Going to close this for now, but we may revisit it in the future.
Just came across this while having some issues with the problem myself, and I think the answer given originally makes sense:
This was on purpose to keep pastes of long text from having a lot of extra spaces between paragraphs. The content coming in can be pretty messy sometimes and this is one of the things we try to do to clean it up.
Going to close this for now, but we may revisit it in the future.
Whilst I agree, in most cases it makes sense to have it do that,
I feel that it should be an optional param for those many cases where it's not the behaviour which is wanted. Choice is always better than no choice and having to hack your way around it.
I honestly have never hated a library more than this one because of this problem. Watching you just scoff this off is infuriating. I'm sitting here trying to regex replace newline characters with sections just to get custom mentions with the ability to save text as paragraphs working.

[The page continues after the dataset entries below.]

import Summits.AnomalousDissipation.AnomalousDissipation.Theorems.SawtoothPulseCascadeK1LocalisedCascadeKHCombAmplitude
import Summits.AnomalousDissipation.AnomalousDissipation.Theorems.SawtoothPulseCascadeK1LocalisedCascadeKHCombEnergy
import Summits.AnomalousDissipation.AnomalousDissipation.Theorems.SawtoothPulseCascadeK1LocalisedCascadeKHModeCreation
import Summits.AnomalousDissipation.AnomalousDissipation.Theorems.SawtoothPulseCascadeK1LocalisedCascadeKHTransportParseval
import Summits.AnomalousDissipation.AnomalousDissipation.Theorems.SawtoothPulseCascadeK1LocalisedCascadeKHTransportCoeff
import Summits.AnomalousDissipation.AnomalousDissipation.Theorems.SawtoothPulseCascadeK1LocalisedCascadeKHStraightPairEnergy
import Summits.AnomalousDissipation.AnomalousDissipation.Theorems.SawtoothPulseCascadeK1LocalisedCascadeKHTransportDuality
import Summits.AnomalousDissipation.AnomalousDissipation.Theorems.SawtoothPulseCascadeK1LocalisedCascadeKHSingleModeCreation
import Summits.AnomalousDissipation.AnomalousDissipation.Theorems.SawtoothPulseCascadeK1LocalisedCascadeKHLineKernel
import Summits.AnomalousDissipation.AnomalousDissipation.Theorems.SawtoothPulseCascadeK1LocalisedCascadeKHSheetPairEnergy
import Summits.AnomalousDissipation.AnomalousDissipation.Theorems.SawtoothPulseCascadeK1LocalisedCascadeKHModePairedSourceNeg
import Summits.AnomalousDissipation.AnomalousDissipation.Theorems.SawtoothPulseCascadeK1LocalisedCascadeKHModePairedCreation
import Summits.AnomalousDissipation.AnomalousDissipation.Theorems.SawtoothPulseCascadeK1LocalisedCascadeKHModeSquareSum
import Summits.AnomalousDissipation.AnomalousDissipation.Theorems.SawtoothPulseCascadeK1LocalisedCascadeKHModePairedCreationOne

/-!
# K2 lane — CREATION LAWS BY NAME in energy form: the paired single-mode law, the ℓ² (energy-form) creation law, and K-uniform H-target entries

prover ad-k1loc-p2 g12 (K2 lane), crux workfile on the dir of stmt-AnomalousDissipation-19491; companion of `K2CombColumnLaw.lean` (v12′, at the 200 kB cap)
and `K2TruncationRK.lean`; memo `K2BookReduction-p2.md` §0/§6 (background (d) of A28-1: «structure, not numbers»). Over p4's VERBATIM definitions (copied
below in THIS namespace; `Cruxes/…` modules are not importable) and verbatim copies of the glue of `K2CombColumnLaw.lean` §1/§4/§8/§9/§16/§17, this file proves:

* §21 `norm_sheetAmps_singleMode_paired` — the PAIRED single-mode law BY NAME: `‖sheetAmps a β θ (singleMode (β+n)) i‖ ≤ W_p(a,β,n,θ)` (tree
  `…KHModePairedSource`/`…Neg` p712712/p713713 + `…KHModePairedCreation` p714232), and the BEST weight `norm_sheetAmps_singleMode_best`:
  `≤ 0.889/a` for `|β+n| < 16a`, `≤ 102a/(β+n)²` beyond (`a ≥ 4`, `0 ≤ θ ≤ 8`);
* §22 **THE ENERGY-FORM CREATION LAW** `norm_sq_sheetAmps_modeProfile_le`: for EVERY profile `c` on the window,
  `‖sheetAmps a β θ ⟨modeProfile β K c, []⟩ i‖² ≤ 8000·a·Σ_{|n|≤K} ‖c n‖²/(a²+(β+n)²)` (`a ≥ 4`, `|β| ≤ 1`; Cauchy–Schwarz + tree `…KHModeSquareSum` p714393:
  the square sum of the weights is `O(a)` ONLY because far modes create with weight `O(a/ξ²)`; with the envelope law it grows like `K`); negative lines by
  the conjugation symmetry of §17;
* §23 `cEnergy_hPairState_hFresh_row_le` / `outEnergy_H_le_cEnergy` / **`transfer_to_H`**: the fresh H pair created by ANY lattice state on a row `|α+m| ≥ 4`
  has energy `≤ C_row ×` the row's energy; hence for every input type `t`, every source shell `s`, every window `K ≥ 1`, every class and every target shell
  `s′ ≥ 3`: `Transfer α β θ K t s H s′ (Real.sqrt C_H)` with ONE constant `C_H` — the `EntryBoundsW` TRUTH for the whole H-target half of the law matrix,
  K-uniform with no window condition (structure, not numbers: `C_H` is lossy by ~10⁴ against the caps).
WHAT THIS IS NOT: no cap certified; V targets (core lines, B1) untouched; 19491/20024 open; AD not claimed.
-/

open Set MeasureTheory intervalIntegral

set_option linter.dupNamespace false

namespace Summit.AnomalousDissipation.AnomalousDissipation.Cruxes.K1LocalisedCascade.K2CreationLaws

open Literature.Analysis.FluidPDE.SawtoothCascade
open Summit.AnomalousDissipation.AnomalousDissipation.Theorems.SawtoothPulseCascade.K2PhaseBudget

noncomputable section

/-! ## Verbatim copies (p4: `K2ConeSketch.lean` v1.4 §0.1–§0.3, §1, §2, §4, §6.4) -/

/-- The periodised Biot–Savart LINE KERNEL (p2's corrected sign). -/
def lineKernel (a β y : ℝ) : ℂ :=
  let κ : ℝ := 2 * Real.pi * |a|
  let r : ℝ := y - (⌊y⌋ : ℝ)
  let z : ℂ := Complex.exp (2 * Real.pi * β * Complex.I)
  Complex.exp (2 * Real.pi * β * (⌊y⌋ : ℝ) * Complex.I) *
    ((-(((Real.exp (-(κ * r)) : ℂ) / (1 - (starRingEnd ℂ z) * (Real.exp (-κ) : ℂ)))
          + (Real.exp (κ * (r - 1)) : ℂ) * z / (1 - z * (Real.exp (-κ) : ℂ)))) / (2 * κ : ℂ))

/-- Transport multiplier of an H slot of total strain `θ` on the streamwise mode `a`. -/
def transportPhase (a θ y : ℝ) : ℂ :=
  Complex.exp (-(2 * Real.pi * a * θ * triWave y : ℝ) * Complex.I)

/-- The 2 × 2 Kelvin–Helmholtz block of the kink-sheet pair. -/
def blockX (a β : ℝ) : Matrix (Fin 2) (Fin 2) ℂ :=
  ((2 * Real.pi * a : ℝ) * Complex.I : ℂ) •
    !![-(1 / 4 : ℂ) - 2 * lineKernel a β 0, -2 * lineKernel a β (1 / 2);
       2 * starRingEnd ℂ (lineKernel a β (1 / 2)), (1 / 4 : ℂ) + 2 * lineKernel a β 0]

@Smaxor5 have you tried using zero width characters like ‌ It renders "empty lines", the cursor is at the beginning and is not messed up when you convert with to json and back so you don't even have to strip it on the server-side.
@Smaxor5 have you tried using zero width characters like
‌It renders "empty lines", the cursor is at the beginning and is not messed up when you convert with to json and back so you don't even have to strip it on the server-side.
that's kinda then avoiding the point of the function surely?
of it reading html and converting it, without requiring pre-parsing by the user
Most helpful comment
Agreed the user should have a choice, or at least this should be documented.